import Mathlib.Algebra.Homology.DerivedCategory.Ext.MapBijective
import HarnessLib

/-!
# `Ext`-comparison along a fully faithful exact functor with acyclic images of injectives

Mathlib's `CategoryTheory.Functor.mapExt_bijective_of_preservesInjectiveObjects` shows that a
fully faithful exact functor `F : C ⥤ D` between abelian categories induces bijections
`Extⁿ(X, Y) → Extⁿ(F X, F Y)` when `C` has enough injectives and `F` *preserves injective
objects*. The dimension-shifting argument only uses, for the fixed source `X`, that
`Extⁿ⁺¹(F X, F I) = 0` for every injective `I` of `C` — i.e. that the images of injectives are
*acyclic for `Ext(F X, –)`*, the form in which comparison theorems of Grothendieck topologies are
proved (e.g. Bhatt–Scholze, *The pro-étale topology for schemes*, Cor. 5.1.6: for
`ν* : Ab(X_ét) → Ab(X_proét)` "it suffices to prove `Hᵖ(U, ν*I) = 0` for `I ∈ Ab(X_ét)` injective,
`p > 0`"; likewise the independence of sheaf cohomology from the coefficient universe). This file
proves that sharper statement:

* `Literature.Algebra.Homology.mapExt_bijective_of_subsingleton_ext_obj_injective` : if `F` is
  additive, exact, full and faithful, `C` has enough injectives and
  `Extⁿ⁺¹(F X, F I)` is trivial for all injective `I` and all `n`, then
  `F.mapExtAddHom X Y n : Extⁿ(X, Y) → Extⁿ(F X, F Y)` is bijective for all `Y`, `n`.

The proof is Mathlib's, verbatim up to the one changed hypothesis: induction on `n`, an injective
presentation `0 → Y → I → Q → 0`, the covariant long exact `Ext(X, –)`-sequences in `C` and in `D`
(`Ext.covariant_sequence_exact₃'`, `covariant_sequence_exact₁`) and the four-lemma
(`AddMonoidHom.bijective_of_surjective_of_bijective_of_right_exact`).

## References

* B. Bhatt, P. Scholze, *The pro-étale topology for schemes*, Astérisque 369 (2015), proof of
  Cor. 5.1.6 and Cor. 5.1.9 (dimension shifting). [BhattScholze2015]

## Design notes

* Pure homological algebra, stated for arbitrary abelian `C`, `D` with `HasExt`; no sites. The
  intended instances are `F = ν*` (Bhatt–Scholze §5) and `F = sheafCompose _ uliftFunctor`
  (change of coefficient universe), both on sheaves of abelian groups on the small étale site.
* Mathlib searches: `Functor.mapExt_bijective_of_preservesInjectiveObjects`,
  `Functor.mapExt_bijective_of_preservesProjectiveObjects` (the only bijectivity criteria);
  nothing with an acyclicity hypothesis. Nothing restated.
-/

universe w w' v v' u u'

namespace Literature.Algebra.Homology

open CategoryTheory CategoryTheory.Limits CategoryTheory.Abelian

variable {C : Type u} [Category.{v} C] [Abelian C] {D : Type u'} [Category.{v'} D] [Abelian D]
variable (F : C ⥤ D) [F.Additive] [PreservesFiniteLimits F] [PreservesFiniteColimits F]

attribute [local simp] Ext.mapExactFunctor_comp Ext.mapExactFunctor_mk₀
  Ext.mapExactFunctor_extClass

/-- **`Ext`-comparison with acyclic images of injectives.** Let `F : C ⥤ D` be an additive, exact,
fully faithful functor between abelian categories, `C` with enough injectives, and let `X : C` be
such that `Extⁿ⁺¹(F X, F I)` is trivial for every injective `I` of `C` and every `n`. Then
`Extⁿ(X, Y) → Extⁿ(F X, F Y)` (Mathlib `Functor.mapExtAddHom`) is bijective for every `Y` and `n`.
Dimension shifting along an injective presentation of `Y`, exactly as in Mathlib's
`Functor.mapExt_bijective_of_preservesInjectiveObjects` (whose hypothesis "`F` preserves
injective objects" is the special case where `F I` is itself injective); this is the formal
skeleton of Bhatt–Scholze's proof of Cor. 5.1.6 / Cor. 5.1.9.
[cite: BhattScholze2015, Cor. 5.1.6 (proof) and Cor. 5.1.9] -/
theorem mapExt_bijective_of_subsingleton_ext_obj_injective [F.Full] [F.Faithful] [HasExt.{w} C]
    [HasExt.{w'} D] [EnoughInjectives C] (X : C)
    (hX : ∀ (I : C), Injective I → ∀ n : ℕ, Subsingleton (Ext.{w'} (F.obj X) (F.obj I) (n + 1)))
    (Y : C) (n : ℕ) :
    Function.Bijective (F.mapExtAddHom X Y n) := by
  induction n generalizing Y with
  | zero => simpa [Ext.mapExactFunctor₀] using ⟨F.map_injective, F.map_surjective⟩
  | succ n hn =>
    let I : InjectivePresentation Y := Classical.arbitrary _
    let S := ShortComplex.mk _ _ (cokernel.condition I.f)
    have : Subsingleton (Ext.{w'} (F.obj X) ((S.map F).X₂) (n + 1)) := hX _ I.injective n
    have hS : S.ShortExact := { exact := ShortComplex.exact_cokernel I.f }
    exact AddMonoidHom.bijective_of_surjective_of_bijective_of_right_exact _ _ _ _
      (F.mapExtAddHom X S.X₂ n) (F.mapExtAddHom X S.X₃ n) (F.mapExtAddHom X S.X₁ (n + 1))
      (by cat_disch) (by cat_disch)
      ((ShortComplex.ab_exact_iff_function_exact _).mp
        (Ext.covariant_sequence_exact₃' X hS n (n + 1) rfl))
      ((ShortComplex.ab_exact_iff_function_exact _).mp
        (Ext.covariant_sequence_exact₃' (F.obj X) (hS.map F) n (n + 1) rfl))
      (hn _).surjective (hn _)
      (fun x₁ ↦ Ext.covariant_sequence_exact₁ _ hS x₁ (Ext.eq_zero_of_injective _) rfl)
      (fun y₁ ↦ Ext.covariant_sequence_exact₁ _ (hS.map F) y₁ (Subsingleton.elim _ _) rfl)

/-- The same comparison packaged as an additive isomorphism `Extⁿ(X, Y) ≃+ Extⁿ(F X, F Y)`.
[cite: BhattScholze2015, Cor. 5.1.9] -/
noncomputable def mapExtAddEquivOfSubsingletonExtObjInjective [F.Full] [F.Faithful]
    [HasExt.{w} C] [HasExt.{w'} D] [EnoughInjectives C] (X : C)
    (hX : ∀ (I : C), Injective I → ∀ n : ℕ, Subsingleton (Ext.{w'} (F.obj X) (F.obj I) (n + 1)))
    (Y : C) (n : ℕ) :
    Ext.{w} X Y n ≃+ Ext.{w'} (F.obj X) (F.obj Y) n :=
  AddEquiv.ofBijective (F.mapExtAddHom X Y n)
    (mapExt_bijective_of_subsingleton_ext_obj_injective F X hX Y n)

/-- On elements the isomorphism is Mathlib's `Ext.mapExactFunctor F`. [folklore] -/
@[simp] theorem mapExtAddEquivOfSubsingletonExtObjInjective_apply [F.Full] [F.Faithful]
    [HasExt.{w} C] [HasExt.{w'} D] [EnoughInjectives C] (X : C)
    (hX : ∀ (I : C), Injective I → ∀ n : ℕ, Subsingleton (Ext.{w'} (F.obj X) (F.obj I) (n + 1)))
    (Y : C) (n : ℕ) (e : Ext.{w} X Y n) :
    mapExtAddEquivOfSubsingletonExtObjInjective F X hX Y n e = e.mapExactFunctor F :=
  rfl

end Literature.Algebra.Homology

——

Work to complete: Report every line of the material above in which "import" appears.

Solution to this problem:
import Mathlib.Algebra.Homology.DerivedCategory.Ext.MapBijective
import HarnessLib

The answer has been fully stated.